Extracted data entries
↓↓↓
import Summits.ABC.ABC.Theses.FeketeScales
import Summits.ABC.ABC.Theorems.ScaleSubmultiplicativity.Negative.TwoPrimeShapes

/-!
# Small radical scales are super-multiplicative (negative-side lemma for crux stmt-ABC-2160)

Helper file on the NEGATIVE lane of the crux `Summit.ABC.ABC.Theses.FeketeScales.ScaleSubmultiplicativity`
(route `FeketeScales`, ABC/ABC; disprover refuter-cdisprove-stmt-ABC-2160-0).  With
`G(R) := max {c : (a,b,c) abc triple, rad(abc) ≤ R}` the crux asserts
`G(R₁R₂) ≤ K e^{(log R₁R₂)^θ} G(R₁) G(R₂)` for `R₁, R₂ ≥ R₀`.  This file certifies the small-scale data
quoted in the crux's docstring ("`G(14) = G(15) = 9 < G(210)` forces `R₀`") in a sharper form:

* `ScaleSubmultiplicativity.c_le_nine_of_rad_le` : every abc triple with `rad(abc) ≤ 29` has `c ≤ 9`
  — i.e. `G(R) = 9` for `6 ≤ R ≤ 29` (the radical of a triple is even; an even squarefree number `≤ 29`
  is `2` or `2p` with `p ∈ {3,5,7,11,13}`, two odd primes giving `rad ≥ 30`; then the shape lemma and the
  congruences of `Negative/TwoPrimeShapes.lean`);
* `ScaleSubmultiplicativity.isABCTriple_289_6272_6561`, `…rad_289_6272_6561` : `17² + 2⁷·7² = 3⁸` is an abc
  triple of radical `714 ≤ 27·27`;
* `ScaleSubmultiplicativity.supermultiplicative_at_27` : at the split `R₁ = R₂ = 27` the record at scale
  `R₁R₂` is at least `81 · c₁ c₂` for ALL shadow pairs (`G(729) ≥ 6561 = 81 · G(27)²`), so the G-free
  inequality of the crux FAILS at `(27, 27)` whenever `K e^{(log 729)^θ} < 81`;
  `ScaleSubmultiplicativity.constant_ge_81_of_threshold_le_27` : any witness `(θ, K, R₀)` of the crux's
  inequality with `R₀ ≤ 27` pays `K · exp((log 729)^θ) ≥ 81` — the threshold `R₀` is load-bearing;
* `ScaleSubmultiplicativity.exists_triple_at_scale_not_three` : TIGHTNESS of the shadow lemma
  `SubmultOfRST.exists_triple_at_scale` (`rad ≤ R < 4c` for `R ≥ 4`): the `4` cannot be `3` (`R = 29`);
* `ScaleSubmultiplicativity.record_jump_at_30` : `G(30) ≥ 128 > 14 · G(29)` (records appear suddenly: a
  threshold-free "left-continuity" form of the crux with slack `e^{√log R}` is false at `R = 30`).

Context (disproof workfile `Cruxes/ScaleSubmultiplicativity/Disproof.lean` §3–§4): the crux itself is
implied by Robert–Stewart–Tenenbaum's Conjecture A and cannot be refuted by finite tables (`R₀` is
existential); what finite tables DO show is that every "all scales / moderate constant" variant is false, the
census maxima `K(R₀, θ)` (BarrierNotesIdeator3 §C) being driven by exactly this frozen range `G ≡ 9` on
`[6, 29]`.  Elementary; Mathlib only.
-/

-- `Summit.<Summit>.<Problem>` is the mandated summit-side namespace (CONVENTIONS §2); for the
-- single-conjunct summit `ABC` the two coincide, so the duplicate `ABC.ABC` is deliberate.
set_option linter.dupNamespace false

namespace Summit.ABC.ABC.Theorems

open Literature.NumberTheory.DiophantineGeometry

/-! ### `G(R) = 9` for `6 ≤ R ≤ 29` -/

/-- The radical of an abc triple is even (`a + b = c` forces `2 ∣ abc`). [folklore] -/
theorem ScaleSubmultiplicativity.two_dvd_mul (a b c : ℕ) (habc : a + b = c) : 2 ∣ a * b * c := by
  rcases Nat.even_or_odd a with ha | ha
  · exact (ha.two_dvd.mul_right b).mul_right c
  rcases Nat.even_or_odd b with hb | hb
  · exact (hb.two_dvd.mul_left a).mul_right c
  · have hc : Even c := habc ▸ ha.add_odd hb
    exact hc.two_dvd.mul_left (a * b)

/-- **Every abc triple of radical at most `29` has `c ≤ 9`**, i.e. `G(R) = 9` for `6 ≤ R ≤ 29`
(attained by `1 + 8 = 9`).  The radical is even and squarefree, so it is `2` or `2p` with
`p ∈ {3, 5, 7, 11, 13}` (two odd primes would give `rad ≥ 30`); the shape lemma and the congruence
lemmas above conclude (for `{2, 3}` this is Levi ben Gerson's theorem, 1343). [folklore] -/
theorem ScaleSubmultiplicativity.c_le_nine_of_rad_le {a b c : ℕ} (h : IsABCTriple a b c)
    (hrad : rad a b c ≤ 29) : c ≤ 9 := by
  have h' := h
  obtain ⟨ha, hb, habc, hcop⟩ := h'
  have hc : 0 < c := by omega
  set n : ℕ := a * b * c with hn_def
  have hn0 : n ≠ 0 := by positivity
  rw [rad_def] at hrad
  -- primes of `n` divide `radical n`
  have hdvd_rad : ∀ q, q.Prime → q ∣ n → q ∣ UniqueFactorizationMonoid.radical n := by
    intro q hq hqn
    apply Nat.dvd_of_mem_primeFactors
    rw [Nat.primeFactors_radical]
    exact Nat.mem_primeFactors.mpr ⟨hq, hqn, hn0⟩
  have h2n : 2 ∣ n := ScaleSubmultiplicativity.two_dvd_mul a b c habc
  have h2r : 2 ∣ UniqueFactorizationMonoid.radical n := hdvd_rad 2 Nat.prime_two h2n
  -- every odd prime factor `q` of `n` has `2q ∣ rad ≤ 29`
  have hodd : ∀ q, q.Prime → q ∣ n → q ≠ 2 → 2 * q ≤ 29 := by
    intro q hq hqn hq2
    have hcop2 : Nat.Coprime 2 q := (Nat.coprime_primes Nat.prime_two hq).mpr (Ne.symm hq2)
    have h2q : 2 * q ∣ UniqueFactorizationMonoid.radical n :=
      hcop2.mul_dvd_of_dvd_of_dvd h2r (hdvd_rad q hq hqn)
    exact (Nat.le_of_dvd (Nat.radical_pos n) h2q).trans hrad
  -- and two distinct odd prime factors are impossible (`2·3·5 = 30 > 29`)
  have huniq : ∀ q q', q.Prime → q ∣ n → q ≠ 2 → q'.Prime → q' ∣ n → q' ≠ 2 → q = q' := by
    intro q q' hq hqn hq2 hq' hq'n hq'2
    by_contra hne
    have hcop2 : Nat.Coprime 2 q := (Nat.coprime_primes Nat.prime_two hq).mpr (Ne.symm hq2)
    have hcopqq : Nat.Coprime q q' := (Nat.coprime_primes hq hq').mpr hne
    have hcop3 : Nat.Coprime (2 * q) q' := Nat.Coprime.mul_left
      ((Nat.coprime_primes Nat.prime_two hq').mpr (Ne.symm hq'2)) hcopqq
    have hdvd : 2 * q * q' ∣ UniqueFactorizationMonoid.radical n :=
      hcop3.mul_dvd_of_dvd_of_dvd (hcop2.mul_dvd_of_dvd_of_dvd h2r (hdvd_rad q hq hqn))
        (hdvd_rad q' hq' hq'n)
    have hle : 2 * q * q' ≤ 29 := (Nat.le_of_dvd (Nat.radical_pos n) hdvd).trans hrad
    have hq3 : 3 ≤ q := by
      have := hq.two_le
      omega
    have hq'3 : 3 ≤ q' := by
      have := hq'.two_le
      omega
    -- one of them is `≠ 3`, hence `≥ 5`
    rcases eq_or_ne q 3 with rfl | hq3'
    · have h5 : 5 ≤ q' := hq'.five_le_of_ne_two_of_ne_three hq'2 (Ne.symm hne)
      omega
    · have h5 : 5 ≤ q := hq.five_le_of_ne_two_of_ne_three hq2 hq3'
      have := Nat.mul_le_mul h5 hq'3
      have h2 : 2 * q * q' = 2 * (q * q') := by ring
      omega
  -- choose the odd prime `p` (or `p = 3` if `n` is a power of `2`)
  by_cases hex : ∃ q, q.Prime ∧ q ∣ n ∧ q ≠ 2
  · obtain ⟨p, hpp, hpn, hp2⟩ := hex
    have hprimes : ∀ q, q.Prime → q ∣ a * b * c → q = 2 ∨ q = p := by
      intro q hq hqn
      by_cases hq2 : q = 2
      · exact Or.inl hq2
      · exact Or.inr (huniq q p hq hqn hq2 hpp hpn hp2)
    have hp29 : 2 * p ≤ 29 := hodd p hpp hpn hp2
    have hp3 : 3 ≤ p := by
      have := hpp.two_le
      omega
    have hp14 : p ≤ 14 := by omega
    have hp : p = 3 ∨ p = 5 ∨ p = 7 ∨ p = 11 ∨ p = 13 := by
      interval_cases p <;> first | decide | exact absurd hpp (by norm_num)
    exact ScaleSubmultiplicativity.le_nine_of_shape hp
      (ScaleSubmultiplicativity.shape_of_primeFactors_subset h hpp hp2 hprimes)
  · push Not at hex
    have hprimes : ∀ q, q.Prime → q ∣ a * b * c → q = 2 ∨ q = 3 := by
      intro q hq hqn
      exact Or.inl (hex q hq hqn)
    exact ScaleSubmultiplicativity.le_nine_of_shape (Or.inl rfl)
      (ScaleSubmultiplicativity.shape_of_primeFactors_subset h Nat.prime_three (by norm_num) hprimes)

/-- The bound `c ≤ 9` below radical `30` is attained: `1 + 8 = 9` has radical `6`; so `G(R) = 9` exactly for
`6 ≤ R ≤ 29`. [folklore] -/
theorem ScaleSubmultiplicativity.nine_attained : IsABCTriple 1 8 9 ∧ rad 1 8 9 = 6 := by
  refine ⟨⟨by norm_num, by norm_num, by norm_num, by norm_num [Nat.coprime_iff_gcd_eq_one]⟩, ?_⟩
  rw [rad_def, show (1 * 8 * 9 : ℕ) = 2 ^ 3 * 3 ^ 2 by norm_num]
  have h1 : IsRelPrime (2 ^ 3 : ℕ) (3 ^ 2) := by
    rw [← Nat.coprime_iff_isRelPrime]; norm_num
  rw [UniqueFactorizationMonoid.radical_mul h1, UniqueFactorizationMonoid.radical_pow _ (by norm_num),
    UniqueFactorizationMonoid.radical_pow _ (by norm_num)]
  rw [UniqueFactorizationMonoid.radical_of_prime (Nat.prime_iff.mp Nat.prime_two),
    UniqueFactorizationMonoid.radical_of_prime (Nat.prime_iff.mp Nat.prime_three)]
  simp

/-! ### A record at scale `714 ≤ 27·27` -/

/-- `17² + 2⁷·7² = 3⁸`, i.e. `289 + 6272 = 6561`, is an abc triple. [folklore] -/
theorem ScaleSubmultiplicativity.isABCTriple_289_6272_6561 : IsABCTriple 289 6272 6561 := by
  refine ⟨by norm_num, by norm_num, by norm_num, ?_⟩
  norm_num [Nat.coprime_iff_gcd_eq_one]

/-- In `ℕ` the radical of a prime is the prime itself. [folklore] -/
theorem ScaleSubmultiplicativity.radical_natPrime {p : ℕ} (hp : p.Prime) :
    UniqueFactorizationMonoid.radical p = p := by
  rw [UniqueFactorizationMonoid.radical_of_prime (Nat.prime_iff.mp hp)]; simp

/-- `rad(289 · 6272 · 6561) = rad(17² · 2⁷ 7² · 3⁸) = 17 · 14 · 3 = 714`. [folklore] -/
theorem ScaleSubmultiplicativity.rad_289_6272_6561 : rad 289 6272 6561 = 714 := by
  rw [rad_def, show (289 * 6272 * 6561 : ℕ) = 17 ^ 2 * ((2 ^ 7 * 7 ^ 2) * 3 ^ 8) by norm_num]
  have h1 : IsRelPrime (17 ^ 2 : ℕ) ((2 ^ 7 * 7 ^ 2) * 3 ^ 8) := by
    rw [← Nat.coprime_iff_isRelPrime]; norm_num
  have h2 : IsRelPrime (2 ^ 7 * 7 ^ 2 : ℕ) (3 ^ 8) := by
    rw [← Nat.coprime_iff_isRelPrime]; norm_num
  have h3 : IsRelPrime (2 ^ 7 : ℕ) (7 ^ 2) := by
    rw [← Nat.coprime_iff_isRelPrime]; norm_num
  rw [UniqueFactorizationMonoid.radical_mul h1, UniqueFactorizationMonoid.radical_mul h2,
    UniqueFactorizationMonoid.radical_mul h3,
    UniqueFactorizationMonoid.radical_pow _ (by norm_num), UniqueFactorizationMonoid.radical_pow _ (by norm_num),
    UniqueFactorizationMonoid.radical_pow _ (by norm_num), UniqueFactorizationMonoid.radical_pow _ (by norm_num),
    ScaleSubmultiplicativity.radical_natPrime (by norm_num),
    ScaleSubmultiplicativity.radical_natPrime (by norm_num),
    ScaleSubmultiplicativity.radical_natPrime (by norm_num),
    ScaleSubmultiplicativity.radical_natPrime (by norm_num)]
  norm_num

/-! ### Consequences for the crux -/

/-- **Super-multiplicativity at `(27, 27)`.**  There is an abc triple of radical `≤ 27 · 27` — namely
`(289, 6272, 6561)`, radical `714` — whose height is at least `81 · c₁ c₂` for EVERY pair of abc triples of
radical `≤ 27`: the record heights satisfy `G(729) ≥ 6561 = 81 · G(27)²`.  So the G-free inequality of
`ScaleSubmultiplicativity` fails at the split `R₁ = R₂ = 27` whenever `K · e^{(log 729)^θ} < 81`. [folklore] -/
theorem ScaleSubmultiplicativity.supermultiplicative_at_27 :
    ∃ a b c : ℕ, IsABCTriple a b c ∧ rad a b c ≤ 27 * 27 ∧
      ∀ a₁ b₁ c₁ a₂ b₂ c₂ : ℕ, IsABCTriple a₁ b₁ c₁ → rad a₁ b₁ c₁ ≤ 27 → IsABCTriple a₂ b₂ c₂ →
        rad a₂ b₂ c₂ ≤ 27 → 81 * (c₁ * c₂) ≤ c := by
  refine ⟨289, 6272, 6561, ScaleSubmultiplicativity.isABCTriple_289_6272_6561,
    by rw [ScaleSubmultiplicativity.rad_289_6272_6561]; norm_num, ?_⟩
  intro a₁ b₁ c₁ a₂ b₂ c₂ h₁ hr₁ h₂ hr₂
  have hc₁ := ScaleSubmultiplicativity.c_le_nine_of_rad_le h₁ (hr₁.trans (by norm_num))
  have hc₂ := ScaleSubmultiplicativity.c_le_nine_of_rad_le h₂ (hr₂.trans (by norm_num))
  calc 81 * (c₁ * c₂) ≤ 81 * (9 * 9) := Nat.mul_le_mul_left 81 (Nat.mul_le_mul hc₁ hc₂)
    _ = 6561 := by norm_num

/-- **The threshold `R₀` of the crux is load-bearing, quantitatively.**  Any witness `(θ, K, R₀)` of the
G-free sub-multiplicativity inequality valid for all `R₁, R₂ ≥ R₀` with `R₀ ≤ 27` must pay
`K · exp((log 729)^θ) ≥ 81` (test the record `(289, 6272, 6561)` at the split `(27, 27)` against the frozen
shadows `cᵢ ≤ 9`).  With `θ ≤ 0` this is `K ≥ 81/e`; the census value `K(R₀ ≤ 10, θ = 0) = 163.5` of the
crux notes is the same phenomenon one record higher (Reyssat against `G(22) = 9`). [folklore] -/
theorem ScaleSubmultiplicativity.constant_ge_81_of_threshold_le_27 {θ K : ℝ} {R₀ : ℕ} (hR₀ : R₀ ≤ 27)
    (h : ∀ R₁ R₂ : ℕ, R₀ ≤ R₁ → R₀ ≤ R₂ → ∀ a b c : ℕ, IsABCTriple a b c → rad a b c ≤ R₁ * R₂ →
      ∃ a₁ b₁ c₁ a₂ b₂ c₂ : ℕ, IsABCTriple a₁ b₁ c₁ ∧ rad a₁ b₁ c₁ ≤ R₁ ∧ IsABCTriple a₂ b₂ c₂ ∧
        rad a₂ b₂ c₂ ≤ R₂ ∧ (c : ℝ) ≤ K * Real.exp (Real.log ((R₁ : ℝ) * R₂) ^ θ) * c₁ * c₂) :
    81 ≤ K * Real.exp (Real.log 729 ^ θ) := by
  obtain ⟨a, b, c, habc, hrad, hall⟩ := ScaleSubmultiplicativity.supermultiplicative_at_27
  obtain ⟨a₁, b₁, c₁, a₂, b₂, c₂, h₁, hr₁, h₂, hr₂, hle⟩ := h 27 27 hR₀ hR₀ a b c habc hrad
  have h81 : 81 * (c₁ * c₂) ≤ c := hall a₁ b₁ c₁ a₂ b₂ c₂ h₁ hr₁ h₂ hr₂
  have hc₁ : (1 : ℝ) ≤ c₁ := by
    obtain ⟨ha₁, hb₁, hab₁, -⟩ := h₁; exact_mod_cast (show 1 ≤ c₁ by omega)
  have hc₂ : (1 : ℝ) ≤ c₂ := by
    obtain ⟨ha₂, hb₂, hab₂, -⟩ := h₂; exact_mod_cast (show 1 ≤ c₂ by omega)
  have h81r : (81 : ℝ) * (c₁ * c₂) ≤ c := by exact_mod_cast h81
  have h729 : ((27 : ℕ) : ℝ) * ((27 : ℕ) : ℝ) = 729 := by norm_num
  rw [h729] at hle
  have hpos : 0 < (c₁ : ℝ) * c₂ := by positivity
  -- `81 c₁c₂ ≤ c ≤ (K e^{…}) c₁ c₂`
  have : (81 : ℝ) * (c₁ * c₂) ≤ K * Real.exp (Real.log 729 ^ θ) * (c₁ * c₂) := by
    calc (81 : ℝ) * (c₁ * c₂) ≤ c := h81r
      _ ≤ K * Real.exp (Real.log 729 ^ θ) * c₁ * c₂ := hle
      _ = K * Real.exp (Real.log 729 ^ θ) * (c₁ * c₂) := by ring
  exact le_of_mul_le_mul_right this hpos

/-- **Tightness of the shadow lemma.**  `SubmultOfRST.exists_triple_at_scale` gives, at every scale `R ≥ 4`,
an abc triple with `rad ≤ R < 4c`; the constant `4` cannot be improved to `3`: at `R = 29` every abc triple of
radical `≤ 29` has `3c ≤ 27 < 29`. [folklore] -/
theorem ScaleSubmultiplicativity.exists_triple_at_scale_not_three :
    ¬ ∀ R : ℕ, 4 ≤ R → ∃ a b c : ℕ, IsABCTriple a b c ∧ rad a b c ≤ R ∧ R < 3 * c := by
  intro h
  obtain ⟨a, b, c, habc, hrad, hlt⟩ := h 29 (by norm_num)
  have := ScaleSubmultiplicativity.c_le_nine_of_rad_le habc hrad
  omega

/-- **Record jump at `R = 30`.**  `G(30) ≥ 128` (`3 + 125 = 128`, radical `30`) against `G(29) = 9`: the record
height jumps by a factor `≥ 14` between consecutive scales, more than the `θ = 1/2`, `K = 1` slack
`e^{√(log 30)} < e² < 14` would allow for a "left-continuity" form of the crux without threshold. [folklore] -/
theorem ScaleSubmultiplicativity.record_jump_at_30 :
    (IsABCTriple 3 125 128 ∧ rad 3 125 128 = 30) ∧
      ∀ a b c : ℕ, IsABCTriple a b c → rad a b c ≤ 29 → 14 * c ≤ 128 := by
  refine ⟨⟨⟨by norm_num, by norm_num, by norm_num, by norm_num [Nat.coprime_iff_gcd_eq_one]⟩, ?_⟩, ?_⟩
  · rw [rad_def, show (3 * 125 * 128 : ℕ) = 3 * (5 ^ 3 * 2 ^ 7) by norm_num]
    have h1 : IsRelPrime (3 : ℕ) (5 ^ 3 * 2 ^ 7) := by
      rw [← Nat.coprime_iff_isRelPrime]; norm_num
    have h2 : IsRelPrime (5 ^ 3 : ℕ) (2 ^ 7) := by
      rw [← Nat.coprime_iff_isRelPrime]; norm_num
    rw [UniqueFactorizationMonoid.radical_mul h1, UniqueFactorizationMonoid.radical_mul h2,
      UniqueFactorizationMonoid.radical_pow _ (by norm_num), UniqueFactorizationMonoid.radical_pow _ (by norm_num),
      ScaleSubmultiplicativity.radical_natPrime (by norm_num),
      ScaleSubmultiplicativity.radical_natPrime (by norm_num),
      ScaleSubmultiplicativity.radical_natPrime (by norm_num)]
    norm_num
  · intro a b c habc hrad
    have := ScaleSubmultiplicativity.c_le_nine_of_rad_le habc hrad
    omega

end Summit.ABC.ABC.Theorems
↑↑↑
THE PROBLEM:
With the line holding "hq.five_le_of_ne_two_of_ne_three hq2 hq3'" as the first and the line holding "exact ScaleSubmultiplicativity.le_nine_of_shape hp" as the last, set down that range of the entries above exactly, and nothing else.

SOLUTION FOR THIS PROBLEM:
    · have h5 : 5 ≤ q := hq.five_le_of_ne_two_of_ne_three hq2 hq3'
      have := Nat.mul_le_mul h5 hq'3
      have h2 : 2 * q * q' = 2 * (q * q') := by ring
      omega
  -- choose the odd prime `p` (or `p = 3` if `n` is a power of `2`)
  by_cases hex : ∃ q, q.Prime ∧ q ∣ n ∧ q ≠ 2
  · obtain ⟨p, hpp, hpn, hp2⟩ := hex
    have hprimes : ∀ q, q.Prime → q ∣ a * b * c → q = 2 ∨ q = p := by
      intro q hq hqn
      by_cases hq2 : q = 2
      · exact Or.inl hq2
      · exact Or.inr (huniq q p hq hqn hq2 hpp hpn hp2)
    have hp29 : 2 * p ≤ 29 := hodd p hpp hpn hp2
    have hp3 : 3 ≤ p := by
      have := hpp.two_le
      omega
    have hp14 : p ≤ 14 := by omega
    have hp : p = 3 ∨ p = 5 ∨ p = 7 ∨ p = 11 ∨ p = 13 := by
      interval_cases p <;> first | decide | exact absurd hpp (by norm_num)
    exact ScaleSubmultiplicativity.le_nine_of_shape hp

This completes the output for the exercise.